# I bought a new to me used Sig Sauer P229 in .40 call



## dondavis3 (Aug 2, 2009)

I bought a new to me used Sig Sauer P229 in .40 call at a gun show yesterday in Fort Worth.










I wont be able to get to the range until Friday.

I have 2 other Sig's - both .380's.

I shot a full size P 226 at the range last month with the Colleyville Police Department and that started my search.

:smt1099


----------



## dosborn (Apr 17, 2009)

Congrats!! I need a 3rd Sig too.


----------



## cougartex (Jan 2, 2010)

Very nice.

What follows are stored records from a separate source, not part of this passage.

import Summits.HubbardSuperconductivity.HubbardSuperconductivity.Theses.PlaquetteBoson
import Summits.HubbardSuperconductivity.HubbardSuperconductivity.Theses.AnisotropyChord
import Summits.HubbardSuperconductivity.HubbardSuperconductivity.Theses.PolyaSchurPairBoson
import Literature.MathematicalPhysics.QuantumLattice.PairFieldMomentum
import Literature.MathematicalPhysics.QuantumLattice.PlaquettePairCouplings
import HarnessLib

/-!
# Crux `PbAnchorOrder` (stmt-HubbardSuperconductivity-0905) — STRATEGY CENSUS, companion Lean file
(crux-strategist `planner-cstrat-stmt-HubbardSuperconductivity-0905-s2-0`, 2026-08-17; goes with
`Cruxes/PbAnchorOrder/STRATEGY-CENSUS.md`). Typed forms of the statements attempted under the four census
headings, so that "strengthen / decomposition / negation" are signatures and not prose. Nothing here is a
route item; no Literature definition is introduced (the three `def`s of §0 are local vocabulary copied from
`Lines/birth.lean`, over existing declarations). `sorry`-free.

* §0 vocabulary: `checkerboardHamiltonian`, `AnchorOrderAt U δ` (the crux body at fixed `(U, δ)`;
  `pbAnchorOrder_iff : PbAnchorOrder ↔ ∃ U > 0, ∃ δ ∈ (0,1/2), AnchorOrderAt U δ` by `Iff.rfl`).
* §1 DECOMPOSITION (the split filed): `PbAnchorOrder ⟸ PbHalfFilledXYOrder ∧ AnisotropyChord.DressHalfFilled`
  — `AnisotropyChord.DressHalfFilled` (stmt-8148) is BY `Iff.rfl` the implication stmt-0906 → stmt-0905
  (`dressHalfFilled_iff`, `PbAnchorOrder_of_subs`); and the any-filling corner through
  `PolyaSchurPairBoson.DressAnyFilling` (stmt-10291) / `EasyPlaneCondensate` (stmt-10288).
* §2 STRENGTHEN: `PbAnchorOrderUniform` (constants uniform in `t'`), `PbAnchorOrderUnique` (nondegenerate
  sector floor + LRO), `PbAnchorIRCeiling` (every floor state obeys an integrable infrared ceiling on the
  `d`-wave pair structure factor — the infrared residue in this crux's clothes); each implies or sits beside
  the crux, none is inductively closed (census §Strengthen).
* §3 NEGATION: `PbAnchorOrderAtZeroU` (the `U = 0` variant, expected FALSE: Wick), `PbAnchorOrderAllU`
  (the `∀ U` variant, expected false beyond the pair-binding window), and the one landable negative-side
  lemma `NoFiniteMomentumPairCondensateAt` (inherited Gaussian domination + Koma–Tasaki tower ⇒ no
  macroscopic pair condensate at momenta `|q| ≳ t'`, at boson half filling).

Sources: H. Yao, W.-F. Tsai, S. A. Kivelson, PRB 76 (2007) 161104(R) [YaoTsaiKivelson2007]; T. Kennedy,
E. H. Lieb, B. S. Shastry, PRL 61 (1988) 2582 [KLS1988PRL]; T. Koma, H. Tasaki, J. Stat. Phys. 76 (1994)
745 [KomaTasaki1994]; F. J. Dyson, E. H. Lieb, B. Simon, J. Stat. Phys. 18 (1978) 335 [DysonLiebSimon1978].
-/

noncomputable section

set_option linter.dupNamespace false

namespace Summit.HubbardSuperconductivity.HubbardSuperconductivity.Cruxes.PbAnchorOrder.StrategyCensus

open Matrix Finset
open Literature.Probability.LatticeModels Literature.MathematicalPhysics.QuantumLattice
open Summit.HubbardSuperconductivity.HubbardSuperconductivity.Theses
open Summit.HubbardSuperconductivity.HubbardSuperconductivity.Theses.PlaquetteBoson
  (PbAnchorOrder PbMonotoneDepletion PbHalfFilledXYOrder PbInterpolation)
open scoped ComplexOrder

/-! ## §0 Vocabulary (verbatim from `Lines/birth.lean`) -/

/-- The checkerboard Hubbard torus `H_L(t', U)` of the crux (intra-plaquette hopping `1` and on-site `U`,
inter-plaquette hopping `t'`). Yao–Tsai–Kivelson 2007, eq. (1). -/
def checkerboardHamiltonian (L : ℕ) (t' U : ℝ) :
    Matrix (Finset (Orb (FermionTorus 2 L))) (Finset (Orb (FermionTorus 2 L))) ℂ :=
  hamiltonian ((fermionTorusGraph 2 L) \ SimpleGraph.comap
      (fun x : FermionTorus 2 L => fun i : Fin 2 => ((ofLex x) i : ℕ) / 2) ⊤) 1 U +
    hamiltonian ((fermionTorusGraph 2 L) ⊓ SimpleGraph.comap
      (fun x : FermionTorus 2 L => fun i : Fin 2 => ((ofLex x) i : ℕ) / 2) ⊤) t' 0

/-- `AnchorOrderAt U δ`: the crux body at fixed `(U, δ)`. -/
def AnchorOrderAt (U δ : ℝ) : Prop :=
  ∃ t₀ : ℝ, 0 < t₀ ∧ ∀ t' ∈ Set.Ioo (0:ℝ) t₀, ∃ c : ℝ, 0 < c ∧ ∃ L₀ : ℕ, ∀ (L : ℕ) [NeZero L],
    L₀ ≤ L → 4 ∣ L → ∀ (N : ℕ) (ψ : Fock (Orb (FermionTorus 2 L))),
      N = 2 * ⌊(1 - δ) * (L : ℝ) ^ 2 / 2⌋₊ → star ψ ⬝ᵥ ψ = 1 →
      IsGroundStateInSector (checkerboardHamiltonian L t' U) N 0 ψ →
      c * (L : ℝ) ^ 4 ≤ (expect ((pairField dWaveFormFactor L)ᴴ * pairField dWaveFormFactor L) ψ).re

/-- The crux unfolds to `∃ U > 0, ∃ δ ∈ (0,1/2), AnchorOrderAt U δ`. [bookkeeping] -/
theorem pbAnchorOrder_iff :
    PbAnchorOrder ↔ ∃ U : ℝ, 0 < U ∧ ∃ δ ∈ Set.Ioo (0:ℝ) (1/2), AnchorOrderAt U δ :=
  Iff.rfl

/-! ## §1 DECOMPOSITION — the split that was filed, and the dissection into existing items -/

/-- `AnisotropyChord.DressHalfFilled` (stmt-8148) IS `PbHalfFilledXYOrder → PbAnchorOrder`
(stmt-0906 → stmt-0905), by `Iff.rfl`. [bookkeeping] -/
theorem dressHalfFilled_iff :
    AnisotropyChord.DressHalfFilled ↔ (PbHalfFilledXYOrder → PbAnchorOrder) :=
  Iff.rfl

/-- `PolyaSchurPairBoson.DressAnyFilling` (stmt-10291) IS `EasyPlaneCondensate → PbAnchorOrder`
(stmt-10288 → stmt-0905), by `Iff.rfl`. [bookkeeping] -/
theorem dressAnyFilling_iff :
    PolyaSchurPairBoson.DressAnyFilling ↔ (PolyaSchurPairBoson.EasyPlaneCondensate → PbAnchorOrder) :=
  Iff.rfl

/-- **D3, the filed split** `PbAnchorOrder ⟸ PbHalfFilledXYOrder ∧ DressHalfFilled` (modus ponens; witness
doping `δ = 1/4` = boson half filling, the reflection-positive `S^z_tot = 0` sector). [bookkeeping] -/
theorem PbAnchorOrder_of_subs (hHF : PbHalfFilledXYOrder) (hD : AnisotropyChord.DressHalfFilled) :
    PbAnchorOrder :=
  dressHalfFilled_iff.mp hD hHF

/-- **D2** `PbAnchorOrder ⟸ EasyPlaneCondensate ∧ DressAnyFilling` (stmt-10288 ∧ stmt-10291). [bookkeeping] -/
theorem PbAnchorOrder_of_psb (hEP : PolyaSchurPairBoson.EasyPlaneCondensate)
    (hDA : PolyaSchurPairBoson.DressAnyFilling) : PbAnchorOrder :=
  dressAnyFilling_iff.mp hDA hEP

/-! ## §2 STRENGTHEN — typed `S⁺` candidates -/

/-- **S1 `PbAnchorOrderUniform`** — the LRO constant and the volume threshold uniform in `t' ∈ (0, t₀)`
(`∃ c L₀ ∀ t'` instead of `∀ t' ∃ c L₀`). Plausibly TRUE (the leading condensate density
`c(U)²·m_eff²/16` does not depend on `t'`), strictly stronger, but with no inductive or compactness handle:
the uniformity is an OUTPUT of any proof of the crux with explicit constants, never an input. -/
def PbAnchorOrderUniform : Prop :=
  ∃ U : ℝ, 0 < U ∧ ∃ δ ∈ Set.Ioo (0:ℝ) (1/2), ∃ t₀ : ℝ, 0 < t₀ ∧ ∃ c : ℝ, 0 < c ∧ ∃ L₀ : ℕ,
    ∀ t' ∈ Set.Ioo (0:ℝ) t₀, ∀ (L : ℕ) [NeZero L], L₀ ≤ L → 4 ∣ L →
      ∀ (N : ℕ) (ψ : Fock (Orb (FermionTorus 2 L))),
        N = 2 * ⌊(1 - δ) * (L : ℝ) ^ 2 / 2⌋₊ → star ψ ⬝ᵥ ψ = 1 →
        IsGroundStateInSector (checkerboardHamiltonian L t' U) N 0 ψ →
        c * (L : ℝ) ^ 4 ≤ (expect ((pairField dWaveFormFactor L)ᴴ * pairField dWaveFormFactor L) ψ).re

/-- S1 ⇒ crux (quantifier shuffle). [bookkeeping] -/
theorem pbAnchorOrder_of_uniform (h : PbAnchorOrderUniform) : PbAnchorOrder := by
  obtain ⟨U, hU, δ, hδ, t₀, ht₀, c, hc, L₀, h⟩ := h
  exact ⟨U, hU, δ, hδ, t₀, ht₀, fun t' ht' => ⟨c, hc, L₀, fun L _ hL h4 N ψ hN hψ hG =>
    h t' ht' L hL h4 N ψ hN hψ hG⟩⟩

/-- **S2 `PbAnchorOrderUnique`** — the sector floor is NONDEGENERATE (eventually in `L ∈ 4ℕ`, at each small
`t'`) and the unique floor state has LRO. Rigidity bought: "every ground state" becomes "the ground state",
so Perron–Frobenius-type and analytic-branch (Kato) arguments become available; NOT bought: uniqueness of the
full fermionic floor at fixed `t' > 0` uniformly in `L` is itself a gapless-stability statement (sector gap
of the dressed gas `∼ J t'²/L` against an extensive remainder), i.e. the same wall as the crux. -/
def PbAnchorOrderUnique : Prop :=
  ∃ U : ℝ, 0 < U ∧ ∃ δ ∈ Set.Ioo (0:ℝ) (1/2), ∃ t₀ : ℝ, 0 < t₀ ∧ ∀ t' ∈ Set.Ioo (0:ℝ) t₀,
    ∃ c : ℝ, 0 < c ∧ ∃ L₀ : ℕ, ∀ (L : ℕ) [NeZero L], L₀ ≤ L → 4 ∣ L → ∀ (N : ℕ),
      N = 2 * ⌊(1 - δ) * (L : ℝ) ^ 2 / 2⌋₊ →
      (∀ ψ₁ ψ₂ : Fock (Orb (FermionTorus 2 L)),
          IsGroundStateInSector (checkerboardHamiltonian L t' U) N 0 ψ₁ →
          IsGroundStateInSector (checkerboardHamiltonian L t' U) N 0 ψ₂ → ∃ a : ℂ, ψ₂ = a • ψ₁) ∧
      (∀ ψ : Fock (Orb (FermionTorus 2 L)), star ψ ⬝ᵥ ψ = 1 →
          IsGroundStateInSector (checkerboardHamiltonian L t' U) N 0 ψ →
          c * (L : ℝ) ^ 4 ≤ (expect ((pairField dWaveFormFactor L)ᴴ * pairField dWaveFormFactor L) ψ).re)

/-- S2 ⇒ crux (drop the uniqueness clause). [bookkeeping] -/
theorem pbAnchorOrder_of_unique (h : PbAnchorOrderUnique) : PbAnchorOrder := by
  obtain ⟨U, hU, δ, hδ, t₀, ht₀, h⟩ := h
  refine ⟨U, hU, δ, hδ, t₀, ht₀, fun t' ht' => ?_⟩
  obtain ⟨c, hc, L₀, hL⟩ := h t' ht'
  exact ⟨c, hc, L₀, fun L _ hL0 h4 N ψ hN hψ hG => (hL L hL0 h4 N hN).2 ψ hψ hG⟩

/-- **S3 `PbAnchorIRCeiling`** — THE INFRARED RESIDUE in this crux's clothes (KLS-output form): at some
`(U, δ)`, for all small `t'`, every sector floor state obeys an integrable infrared ceiling on the `d`-wave
pair structure factor at nonzero momenta, `S_ψ(m) ≤ B / |q_m|` (`pairStructureFactor`, `momentumNormSq`
of `PairFieldMomentum.lean`; `|q_m|⁻¹` is summable against `L⁻²Σ_m` in `d = 2`). Together with a
finite-range order floor it gives the crux by the smeared (Fejér) closure; ALONE it does not (no order
input). It is what reflection positivity + Gaussian domination deliver for the REFERENCE XXZ gas and exactly
what the inherited (defective) Gaussian domination of the dressed model fails to deliver
(census §Transfer T2 / §Strengthen S3): no rigidity for THIS step. -/
def PbAnchorIRCeiling : Prop :=
  ∃ U : ℝ, 0 < U ∧ ∃ δ ∈ Set.Ioo (0:ℝ) (1/2), ∃ t₀ : ℝ, 0 < t₀ ∧ ∀ t' ∈ Set.Ioo (0:ℝ) t₀,
    ∃ B : ℝ, ∃ L₀ : ℕ, ∀ (L : ℕ) [NeZero L], L₀ ≤ L → 4 ∣ L →
      ∀ (N : ℕ) (ψ : Fock (Orb (FermionTorus 2 L))),
        N = 2 * ⌊(1 - δ) * (L : ℝ) ^ 2 / 2⌋₊ → star ψ ⬝ᵥ ψ = 1 →
        IsGroundStateInSector (checkerboardHamiltonian L t' U) N 0 ψ →
        ∀ m : TorusSite 2 L, m ≠ 0 →
          pairStructureFactor dWaveFormFactor L ψ m * Real.sqrt (momentumNormSq L m) ≤ B

/-! ## §3 NEGATION — typed variants and the one landable negative-side lemma -/

/-- **N1 `PbAnchorOrderAtZeroU`** — the `U = 0` variant (free fermions on the checkerboard torus).
EXPECTED FALSE (Wick: `⟨Δ_d†Δ_d⟩ = O(L²)` for quasi-free states; a floor shell of `O(1)` degeneracy adds
`O(L²)`), recorded as a disprover target `¬ PbAnchorOrderAtZeroU`; what it would certify — "any proof uses
`U > 0`" — is already the catalogue entry `GeneralizedHartreeFockNoPairing`, so it carries little. -/
def PbAnchorOrderAtZeroU : Prop :=
  ∃ δ ∈ Set.Ioo (0:ℝ) (1/2), AnchorOrderAt 0 δ

/-- **N2 `PbAnchorOrderAllU`** — the `∀ U > 0` variant (some doping and hopping window for EVERY
repulsion). Expected false for `U > U_c ≈ 4.58` (no plaquette pair binding: the `t'`-scale low-energy
manifold is a dilute gas of single holes, not of `B₁g` pairs), but a proof of ABSENCE of `d`-wave LRO there
is as unavailable as the crux (no tool bounds pair LRO of an interacting floor from above off quasi-free
states); not a usable target. -/
def PbAnchorOrderAllU : Prop :=
  ∀ U : ℝ, 0 < U → ∃ δ ∈ Set.Ioo (0:ℝ) (1/2), AnchorOrderAt U δ

/-- N2 ⇒ crux at any positive `U` (e.g. `U = 1`). [bookkeeping] -/
theorem pbAnchorOrder_of_allU (h : PbAnchorOrderAllU) : PbAnchorOrder :=
  let ⟨δ, hδ, hA⟩ := h 1 one_pos
  pbAnchorOrder_iff.2 ⟨1, one_pos, δ, hδ, hA⟩

/-- **N3 `NoFiniteMomentumPairCondensateAt U`** — the landable NEGATIVE-SIDE lemma of the census (inherited
Gaussian domination in energy form + the Koma–Tasaki tower): at boson half filling `δ = 1/4` (the
reflection-positive sector of the reference gas) and small `t'`, NO sector floor state of the checkerboard
torus carries a macroscopic `d`-wave pair condensate at a momentum `|q_m| ≥ η`: its structure factor there
is `≤ (C t'² / η² + ε) L²` eventually in `L`, for every `η, ε > 0` (`t'²` = the size of the Schrieffer–Wolff
remainder RELATIVE to the `t'²`-scale reference after the plaquette-parity gauge). It excludes the
finite-momentum failure mode (the `KlsOrderOpenness` helix) energetically, but says nothing at `q = 0` and is
not an infrared ceiling (it does not control the SUM over small momenta) — census §Negation N3. -/
def NoFiniteMomentumPairCondensateAt (U : ℝ) : Prop :=
  ∃ C t₀ : ℝ, 0 < t₀ ∧ ∀ t' ∈ Set.Ioo (0:ℝ) t₀, ∀ η : ℝ, 0 < η → ∀ ε : ℝ, 0 < ε → ∃ L₀ : ℕ,
    ∀ (L : ℕ) [NeZero L], L₀ ≤ L → 4 ∣ L → ∀ (N : ℕ) (ψ : Fock (Orb (FermionTorus 2 L))),
      N = 2 * ⌊(1 - (1/4 : ℝ)) * (L : ℝ) ^ 2 / 2⌋₊ → star ψ ⬝ᵥ ψ = 1 →
      IsGroundStateInSector (checkerboardHamiltonian L t' U) N 0 ψ →
      ∀ m : TorusSite 2 L, η ^ 2 ≤ momentumNormSq L m →
        pairStructureFactor dWaveFormFactor L ψ m ≤ (C * t' ^ 2 / η ^ 2 + ε) * (L : ℝ) ^ 2

end Summit.HubbardSuperconductivity.HubbardSuperconductivity.Cruxes.PbAnchorOrder.StrategyCensus

end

Safe shooting. :smt071


----------



## dondavis3 (Aug 2, 2009)

+1 dosborn

You need a 3rd Sig:anim_lol:

I'M looking forward to going to the range with my wife on Friday :smt023

I can't wait to shoot it
:smt1099


----------



## dosborn (Apr 17, 2009)

dondavis3 said:


> +1 dosborn
> 
> You need a 3rd Sig:anim_lol:
> 
> ...


I would say "let us know how the range trip goes", but I am willing to bet it will 100% flawless.


----------



## dondavis3 (Aug 2, 2009)

You bet I will:smt023

:smt1099


----------